I know that this is LZW compressed file and starts with
its magic number "1F 9D" but thats all I can figure out.
someone please tell me more details about the file header or
anything.
I am not interested about how to uncompress this file, or
what linux command can process this file.
I want to know is internal file structure/header/format/layout.
thank you in advance
A .Z file is compressed using compress and can be uncompressed with uncompress (or on some machines this is called uncompress.real). This .Z file can hold any data. .tar.Z or .taz is just a .tar file that is compressed with compress.
The first 2 bytes (MAGIC_1 and MAGIC_2) are used to check if the .Z file really is a .Z file, and not something else with accidentally the same extension. These bytes are hardcoded in the sources.
The third byte is a settings byte and holds 2 values:
The most significant bit is the block mode.
The last 5 bits indicate the maximum size of the code table (the code table is used for lzw compression).
From the original code: BLOCK_MODE=0x80; byte3=(BIT|BLOCK_MODE); and BIT is in an if/else block where it is 12..16.
If block mode is turned on, in the code table a entity will be added at place 256 (remember 0..255 are filled with the values 0..255) and this will contain the CLEAR sign. So whenever the CLEAR sign is gotten from the data stream from the file, the code table has to be reverted to it's initial state (so it has only 0..256 in it).
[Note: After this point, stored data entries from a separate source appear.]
set_option maxHeartbeats 1600000 in
include hα hS h01 hreg hregS in
/-- **STAGE A — THE STANDARDISED BLOCK PACKAGE AT A SEMIREGULAR COMPACT-WALL POINT, EVERY CLAUSE IN ONE `obtain`.**  At `s = gprimeTorus α S p` (`w₀ ∉ S` a split-chart place,
REAL wall `p w₀ 0 = p w₀ 2`, `p` regular elsewhere), with `hsgn` the opposite-sign weights (★ `blockWeights_of_mem_splitChartPlaces hsp`, applied-vector spelling): there are
`K ≤ Z(s)`, ★ (M-UNFOLD)'s `e : Z(s) ≃ₜ* B_{w₀} × K` (torus edition ★ p850682), (B-STD)'s `φ : B_{w₀} ≃ₜ* U(J)`, the standardised `e′ : Z(s) ≃ₜ* U(J) × K` and the two quotient
homeomorphisms `Ψ` (compact torus, `A = φ(range cD)`) and `Ψβ` (Cayley torus, `torusU`) such that: [1] [3] [4] [5] [6] [7] [8] [10] [5β] [6β] [7β] (★ p850682 VERBATIM), `hφ`∕`hval` (★ p850476
(i)(ii)), `e′ g = (φ (e g).1, (e g).2)`, `(e′ γ♯_c).1 = hypBlockGL (c w₀ 0) (c w₀ 2)` (★ `fst_std_gprimeTorus_insert_eq_hypBlockGL`), the two membership clauses `hTA`∕`hTAβ`,
and `Ψ ⟦g⟧ = ⟦(e′ g).1⟧`, `Ψ⁻¹ ⟦b⟧ = ⟦e′⁻¹(b,1)⟧`, same for `Ψβ` — i.e. EVERY block binder of ★ `exists_hmap_hmapβ_descentConst_eq_of_clauses`, of ★ p850492 (`hγ`), of ★
`eM_gprimeTorus_insert_cayRay_eq` (`hγβ`) and of ★ p850417∕p850444, for ONE `e′`.  (Pure re-packaging of ★ p850682, ★ `exists_std_package`, ★ `hTAβ_package_semireg_std`.)
[cite: Rogawski1990, §8.2 p. 122; §4.12; §3.6 p. 31] [cite: PlatonovRapinchuk1994, §2.3] [cite: Folland1995, §2.6] -/
theorem exists_stdBlock_clauses_semireg :
    ∃ (K : Subgroup ↥(Subgroup.centralizer ({gprimeTorus L α S p} : Set ↥(arch (↥(maximalRealSubfield L)) L (IsCMField.complexConj L) 3 (Matrix.diagonal α)))))
      (e : ↥(Subgroup.centralizer ({gprimeTorus L α S p} : Set ↥(arch (↥(maximalRealSubfield L)) L (IsCMField.complexConj L) 3 (Matrix.diagonal α)))) ≃ₜ* ↥(unitaryGroupOfForm (starRingEnd ℂ) ((Matrix.diagonal ![α (lineOf (formSign L α w₀) 0), α (lineOf (formSign L α w₀) 2)]).map w₀.1.embedding)) × ↥K)
      (φ : ↥(unitaryGroupOfForm (starRingEnd ℂ) ((Matrix.diagonal ![α (lineOf (formSign L α w₀) 0), α (lineOf (formSign L α w₀) 2)]).map w₀.1.embedding)) ≃ₜ* ↥(unitaryGroupOfForm (starRingEnd ℂ) J))
      (e' : ↥(Subgroup.centralizer ({gprimeTorus L α S p} : Set ↥(arch (↥(maximalRealSubfield L)) L (IsCMField.complexConj L) 3 (Matrix.diagonal α)))) ≃ₜ* ↥(unitaryGroupOfForm (starRingEnd ℂ) J) × ↥K)
      (Ψ : (↥(Subgroup.centralizer ({gprimeTorus L α S p} : Set ↥(arch (↥(maximalRealSubfield L)) L (IsCMField.complexConj L) 3 (Matrix.diagonal α)))) ⧸ (chartTorusG L α S).subgroupOf (Subgroup.centralizer ({gprimeTorus L α S p} : Set ↥(arch (↥(maximalRealSubfield L)) L (IsCMField.complexConj L) 3 (Matrix.diagonal α))))) ≃ₜ ↥(unitaryGroupOfForm (starRingEnd ℂ) J) ⧸ Subgroup.map (φ : ↥(unitaryGroupOfForm (starRingEnd ℂ) ((Matrix.diagonal ![α (lineOf (formSign L α w₀) 0), α (lineOf (formSign L α w₀) 2)]).map w₀.1.embedding)) →* ↥(unitaryGroupOfForm (starRingEnd ℂ) J)) ((circleDiagonal 2).codRestrict (unitaryGroupOfForm (starRingEnd ℂ) ((Matrix.diagonal ![α (lineOf (formSign L α w₀) 0), α (lineOf (formSign L α w₀) 2)]).map w₀.1.embedding)) (circleDiagonal_mem_archLocal_diagonal L 2 ![α (lineOf (formSign L α w₀) 0), α (lineOf (formSign L α w₀) 2)] w₀)).range)
      (Ψβ : (↥(Subgroup.centralizer ({gprimeTorus L α S p} : Set ↥(arch (↥(maximalRealSubfield L)) L (IsCMField.complexConj L) 3 (Matrix.diagonal α)))) ⧸ (chartTorusG L α (insert w₀ S)).subgroupOf (Subgroup.centralizer ({gprimeTorus L α S p} : Set ↥(arch (↥(maximalRealSubfield L)) L (IsCMField.complexConj L) 3 (Matrix.diagonal α))))) ≃ₜ ↥(unitaryGroupOfForm (starRingEnd ℂ) J) ⧸ torusU (starRingEnd ℂ) J),
      -- [1] [3] [4] [5] [6] [7] [8] [10]
      IsClosed (K : Set ↥(Subgroup.centralizer ({gprimeTorus L α S p} : Set ↥(arch (↥(maximalRealSubfield L)) L (IsCMField.complexConj L) 3 (Matrix.diagonal α))))) ∧
      (∀ k₁, k₁ ∈ K → ∀ k₂, k₂ ∈ K → k₁ * k₂ = k₂ * k₁) ∧
      (∀ g : ↥(Subgroup.centralizer ({gprimeTorus L α S p} : Set ↥(arch (↥(maximalRealSubfield L)) L (IsCMField.complexConj L) 3 (Matrix.diagonal α)))), (g : ↥(arch (↥(maximalRealSubfield L)) L (IsCMField.complexConj L) 3 (Matrix.diagonal α))) ∈ chartTorusG L α S ↔ ((e g).1 : GL (Fin 2) ℂ) ∈ Set.range (circleDiagonal 2)) ∧
      (∀ c : {w : InfinitePlace L // IsComplex w} → Fin 3 → ℝ, ((e ⟨gprimeTorus L α S c, gprimeTorus_mem_centralizer L α S p c⟩).1 : GL (Fin 2) ℂ) = circleDiagonal 2 ![Circle.exp (c w₀ 0), Circle.exp (c w₀ 2)]) ∧
      (∀ c : {w : InfinitePlace L // IsComplex w} → Fin 3 → ℝ, (((e ⟨gprimeTorus L α S c, gprimeTorus_mem_centralizer L α S p c⟩).2 : ↥(Subgroup.centralizer ({gprimeTorus L α S p} : Set ↥(arch (↥(maximalRealSubfield L)) L (IsCMField.complexConj L) 3 (Matrix.diagonal α))))) : ↥(arch (↥(maximalRealSubfield L)) L (IsCMField.complexConj L) 3 (Matrix.diagonal α))) = gprimeTorus L α S (Function.update c w₀ ![0, c w₀ 1, 0])) ∧
      Subgroup.map (e : ↥(Subgroup.centralizer ({gprimeTorus L α S p} : Set ↥(arch (↥(maximalRealSubfield L)) L (IsCMField.complexConj L) 3 (Matrix.diagonal α)))) →* ↥(unitaryGroupOfForm (starRingEnd ℂ) ((Matrix.diagonal ![α (lineOf (formSign L α w₀) 0), α (lineOf (formSign L α w₀) 2)]).map w₀.1.embedding)) × ↥K) ((chartTorusG L α S).subgroupOf (Subgroup.centralizer ({gprimeTorus L α S p} : Set ↥(arch (↥(maximalRealSubfield L)) L (IsCMField.complexConj L) 3 (Matrix.diagonal α))))) = (((circleDiagonal 2).codRestrict (unitaryGroupOfForm (starRingEnd ℂ) ((Matrix.diagonal ![α (lineOf (formSign L α w₀) 0), α (lineOf (formSign L α w₀) 2)]).map w₀.1.embedding)) (circleDiagonal_mem_archLocal_diagonal L 2 ![α (lineOf (formSign L α w₀) 0), α (lineOf (formSign L α w₀) 2)] w₀)).range).prod ⊤ ∧
      (∀ b : ↥(unitaryGroupOfForm (starRingEnd ℂ) ((Matrix.diagonal ![α (lineOf (formSign L α w₀) 0), α (lineOf (formSign L α w₀) 2)]).map w₀.1.embedding)), ((e.symm (b, 1) : ↥(Subgroup.centralizer ({gprimeTorus L α S p} : Set ↥(arch (↥(maximalRealSubfield L)) L (IsCMField.complexConj L) 3 (Matrix.diagonal α))))) : ↥(arch (↥(maximalRealSubfield L)) L (IsCMField.complexConj L) 3 (Matrix.diagonal α))) =
          (archPiEquivCM 3 L (Matrix.diagonal α)).symm (Pi.mulSingle w₀
            ((ContinuousMulEquiv.restrictSubgroup
            (GLn.conjEquiv (Matrix.GeneralLinearGroup.mkOfDetNeZero _ (det_monomial_one_ne_zero 3 (lineOf (formSign L α w₀)))))
            (archLocal L 3 (Matrix.diagonal (α ∘ (lineOf (formSign L α w₀)))) w₀) (archLocal L 3 (Matrix.diagonal α) w₀)
            (mem_archLocal_comp_perm_iff_conj_mem L 3 α w₀ (lineOf (formSign L α w₀))))
              ((endoEmb (starRingEnd ℂ) ((Matrix.diagonal ![(α ∘ (lineOf (formSign L α w₀))) 0, (α ∘ (lineOf (formSign L α w₀))) 2]).map w₀.1.embedding)
              ((Matrix.diagonal ![(α ∘ (lineOf (formSign L α w₀))) 1]).map w₀.1.embedding) ((Matrix.diagonal (α ∘ (lineOf (formSign L α w₀)))).map w₀.1.embedding)
              (endoForm_archLocal_diagonal L (α ∘ (lineOf (formSign L α w₀))) w₀)) (b, 1))))) ∧
      (∀ k : ↥(Subgroup.centralizer ({gprimeTorus L α S p} : Set ↥(arch (↥(maximalRealSubfield L)) L (IsCMField.complexConj L) 3 (Matrix.diagonal α)))), ∀ hk : k ∈ K, e k = (1, ⟨k, hk⟩)) ∧
      -- [5β] [6β] [7β]
      (∀ c : {w : InfinitePlace L // IsComplex w} → Fin 3 → ℝ, ((((e ⟨gprimeTorus L α (insert w₀ S) c, gprimeTorus_insert_mem_centralizer L α hw₀ hsp hp c⟩).1 : ↥(unitaryGroupOfForm (starRingEnd ℂ) ((Matrix.diagonal ![α (lineOf (formSign L α w₀) 0), α (lineOf (formSign L α w₀) 2)]).map w₀.1.embedding))) : GL (Fin 2) ℂ) : Matrix (Fin 2) (Fin 2) ℂ) =
          (boostStd (formRe L α w₀ ∘ (lineOf (formSign L α w₀))) (c w₀)).submatrix ![0, 2] ![0, 2]) ∧
      (∀ c : {w : InfinitePlace L // IsComplex w} → Fin 3 → ℝ, ((((e ⟨gprimeTorus L α (insert w₀ S) c, gprimeTorus_insert_mem_centralizer L α hw₀ hsp hp c⟩).2 : ↥K) : ↥(Subgroup.centralizer ({gprimeTorus L α S p} : Set ↥(arch (↥(maximalRealSubfield L)) L (IsCMField.complexConj L) 3 (Matrix.diagonal α))))) : ↥(arch (↥(maximalRealSubfield L)) L (IsCMField.complexConj L) 3 (Matrix.diagonal α))) =
          gprimeTorus L α S (Function.update c w₀ ![0, c w₀ 1, 0])) ∧
      (∀ g : ↥(Subgroup.centralizer ({gprimeTorus L α S p} : Set ↥(arch (↥(maximalRealSubfield L)) L (IsCMField.complexConj L) 3 (Matrix.diagonal α)))), (g : ↥(arch (↥(maximalRealSubfield L)) L (IsCMField.complexConj L) 3 (Matrix.diagonal α))) ∈ chartTorusG L α (insert w₀ S) ↔
          ∃ x θ : ℝ, ((((e g).1 : ↥(unitaryGroupOfForm (starRingEnd ℂ) ((Matrix.diagonal ![α (lineOf (formSign L α w₀) 0), α (lineOf (formSign L α w₀) 2)]).map w₀.1.embedding))) : GL (Fin 2) ℂ) : Matrix (Fin 2) (Fin 2) ℂ) = (boostStd (formRe L α w₀ ∘ (lineOf (formSign L α w₀))) ![x, 0, θ]).submatrix ![0, 2] ![0, 2]) ∧
      -- (B-STD) (i) (ii), `e′`, [5β] through `φ`
      (∀ u : Fin 2 → Circle, φ ⟨circleDiagonal 2 u, circleDiagonal_mem_unitaryGroupOfForm_diagonal_map_weights w₀.1.embedding ![α (lineOf (formSign L α w₀) 0), α (lineOf (formSign L α w₀) 2)] u⟩ =
          ⟨Matrix.GeneralLinearGroup.mkOfDetNeZero !![(1 : ℂ), 1; 1, -1] det_cayleyTwo_ne_zero * circleDiagonal 2 u * (Matrix.GeneralLinearGroup.mkOfDetNeZero !![(1 : ℂ), 1; 1, -1] det_cayleyTwo_ne_zero)⁻¹, cayley_conj_circleDiagonal_mem_of_eq_over hJ u⟩) ∧
      (∀ h : ↥(unitaryGroupOfForm (starRingEnd ℂ) ((Matrix.diagonal ![α (lineOf (formSign L α w₀) 0), α (lineOf (formSign L α w₀) 2)]).map w₀.1.embedding)), ((φ h : ↥(unitaryGroupOfForm (starRingEnd ℂ) J)) : GL (Fin 2) ℂ) = Matrix.GeneralLinearGroup.mkOfDetNeZero !![(1 : ℂ), 1; 1, -1] det_cayleyTwo_ne_zero * Matrix.GeneralLinearGroup.mkOfDetNeZero (Matrix.diagonal ![((Real.sqrt (|(w₀.1.embedding (![α (lineOf (formSign L α w₀) 0), α (lineOf (formSign L α w₀) 2)] 0)).re| / 2) : ℝ) : ℂ), ((Real.sqrt (|(w₀.1.embedding (![α (lineOf (formSign L α w₀) 0), α (lineOf (formSign L α w₀) 2)] 1)).re| / 2) : ℝ) : ℂ)]) (det_blockScale_ne_zero _ _ hsgn) * (h : GL (Fin 2) ℂ) * (Matrix.GeneralLinearGroup.mkOfDetNeZero !![(1 : ℂ), 1; 1, -1] det_cayleyTwo_ne_zero * Matrix.GeneralLinearGroup.mkOfDetNeZero (Matrix.diagonal ![((Real.sqrt (|(w₀.1.embedding (![α (lineOf (formSign L α w₀) 0), α (lineOf (formSign L α w₀) 2)] 0)).re| / 2) : ℝ) : ℂ), ((Real.sqrt (|(w₀.1.embedding (![α (lineOf (formSign L α w₀) 0), α (lineOf (formSign L α w₀) 2)] 1)).re| / 2) : ℝ) : ℂ)]) (det_blockScale_ne_zero _ _ hsgn))⁻¹) ∧
      (∀ g, e' g = (φ (e g).1, (e g).2)) ∧
      (∀ c : {w : InfinitePlace L // IsComplex w} → Fin 3 → ℝ, (e' ⟨gprimeTorus L α (insert w₀ S) c, gprimeTorus_insert_mem_centralizer L α hw₀ hsp hp c⟩).1 =
          ⟨hypBlockGL (c w₀ 0) (c w₀ 2), hypBlockGL_mem_of_eq_over hJ (c w₀ 0) (c w₀ 2)⟩) ∧
      -- the two tori through `e′`, and the quotient homeomorphisms
      (∀ g : ↥(Subgroup.centralizer ({gprimeTorus L α S p} : Set ↥(arch (↥(maximalRealSubfield L)) L (IsCMField.complexConj L) 3 (Matrix.diagonal α)))), g ∈ (chartTorusG L α S).subgroupOf (Subgroup.centralizer ({gprimeTorus L α S p} : Set ↥(arch (↥(maximalRealSubfield L)) L (IsCMField.complexConj L) 3 (Matrix.diagonal α)))) ↔ (e' g).1 ∈ Subgroup.map (φ : ↥(unitaryGroupOfForm (starRingEnd ℂ) ((Matrix.diagonal ![α (lineOf (formSign L α w₀) 0), α (lineOf (formSign L α w₀) 2)]).map w₀.1.embedding)) →* ↥(unitaryGroupOfForm (starRingEnd ℂ) J)) ((circleDiagonal 2).codRestrict (unitaryGroupOfForm (starRingEnd ℂ) ((Matrix.diagonal ![α (lineOf (formSign L α w₀) 0), α (lineOf (formSign L α w₀) 2)]).map w₀.1.embedding)) (circleDiagonal_mem_archLocal_diagonal L 2 ![α (lineOf (formSign L α w₀) 0), α (lineOf (formSign L α w₀) 2)] w₀)).range) ∧
      (∀ g : ↥(Subgroup.centralizer ({gprimeTorus L α S p} : Set ↥(arch (↥(maximalRealSubfield L)) L (IsCMField.complexConj L) 3 (Matrix.diagonal α)))), g ∈ (chartTorusG L α (insert w₀ S)).subgroupOf (Subgroup.centralizer ({gprimeTorus L α S p} : Set ↥(arch (↥(maximalRealSubfield L)) L (IsCMField.complexConj L) 3 (Matrix.diagonal α)))) ↔ (e' g).1 ∈ torusU (starRingEnd ℂ) J) ∧
      (∀ g : ↥(Subgroup.centralizer ({gprimeTorus L α S p} : Set ↥(arch (↥(maximalRealSubfield L)) L (IsCMField.complexConj L) 3 (Matrix.diagonal α)))), Ψ (QuotientGroup.mk g) = QuotientGroup.mk (e' g).1) ∧
      (∀ b : ↥(unitaryGroupOfForm (starRingEnd ℂ) J), Ψ.symm (QuotientGroup.mk b) = QuotientGroup.mk (e'.symm (b, 1))) ∧
      (∀ g : ↥(Subgroup.centralizer ({gprimeTorus L α S p} : Set ↥(arch (↥(maximalRealSubfield L)) L (IsCMField.complexConj L) 3 (Matrix.diagonal α)))), Ψβ (QuotientGroup.mk g) = QuotientGroup.mk (e' g).1) ∧
      (∀ b : ↥(unitaryGroupOfForm (starRingEnd ℂ) J), Ψβ.symm (QuotientGroup.mk b) = QuotientGroup.mk (e'.symm (b, 1))) := by
  obtain ⟨K, e, h1, -, h3, h4, h5, h6, h7, h8, -, h10, h5β, h6β, h7β⟩ :=
    exists_continuousMulEquiv_centralizer_gprimeTorus_semireg_cayley_torus L α S w₀ hα hS hw₀ hsp p hp h01 hreg hregS
  have hreal2 := (blockWeights_of_mem_splitChartPlaces L α w₀ hsp).1
  obtain ⟨φ, e', Ψ, hφ, hval, he', -, hTA, hΨ1, hΨ⟩ := exists_std_package L α w₀ hJ hreal2 hsgn e _ _ h7
  obtain ⟨hTAβ, -, Ψβ, hΨβ1, hΨβ⟩ := hTAβ_package_semireg_std L α S w₀ hw₀ hsp p hp K e h5β h7β hJ hsgn φ hval e' he'
  exact ⟨K, e, φ, e', Ψ, Ψβ, h1, h3, h4, h5, h6, h7, h8, h10, h5β, h6β, h7β, hφ, hval, he',
    fun c => fst_std_gprimeTorus_insert_eq_hypBlockGL L α S w₀ p hw₀ hsp hp K e h5β hJ hsgn φ hval e' he' c, hTA, hTAβ, hΨ1, hΨ, hΨβ1, hΨβ⟩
The maximum code size indicates the amount of bits the code table can be. When the maximum is hit, there are no entities added to the code table anymore. So if the maximum code size is 0b00001100, it means that the code table can only hold 12 bits, so a maximum of 2^12=4096 entities.
The highest amount possible that is used by compress is 16 bit. That means that there are 2 bits in this settings field that are unused.
After these 3 bytes the raw LZW data starts. Because the LZW table starts at 9 bits, the 4th byte will be the same as the first byte of the input (in case of a .tar.Z file, or taz file, this byte will be the first byte of the uncompressed .tar file).
A tar.Z file is just a compressed tar file, so you will only find the 1F 9D magic number telling you to uncompress it.
When uncompressed you can read the tar file header:
http://www.fileformat.info/format/tar/corion.htm
Q: this file can be produced with tar -Z option or using unix compress utility(result are same)
A: Yes. "tar -cvf myfile.tar myfiles; compress myfile.tar" is equivalent to using "-Z". An even better choice is often "j" (using BZip, instead of Zip)
Q: What is the layout of a tar file?
A: There are many references, and much freely available source. For example:
http://en.wikipedia.org/wiki/Tar_%28file_format%29
Q: What is the format of a Unix compressed file?
A: Again: many references; easy to find sample source code:
http://en.wikipedia.org/wiki/Compress
Fot a .tgz (compressed tar file) you'll need both formats: you must first uncompress it, then untar it. The "tar" utility will do both for you, automagically :)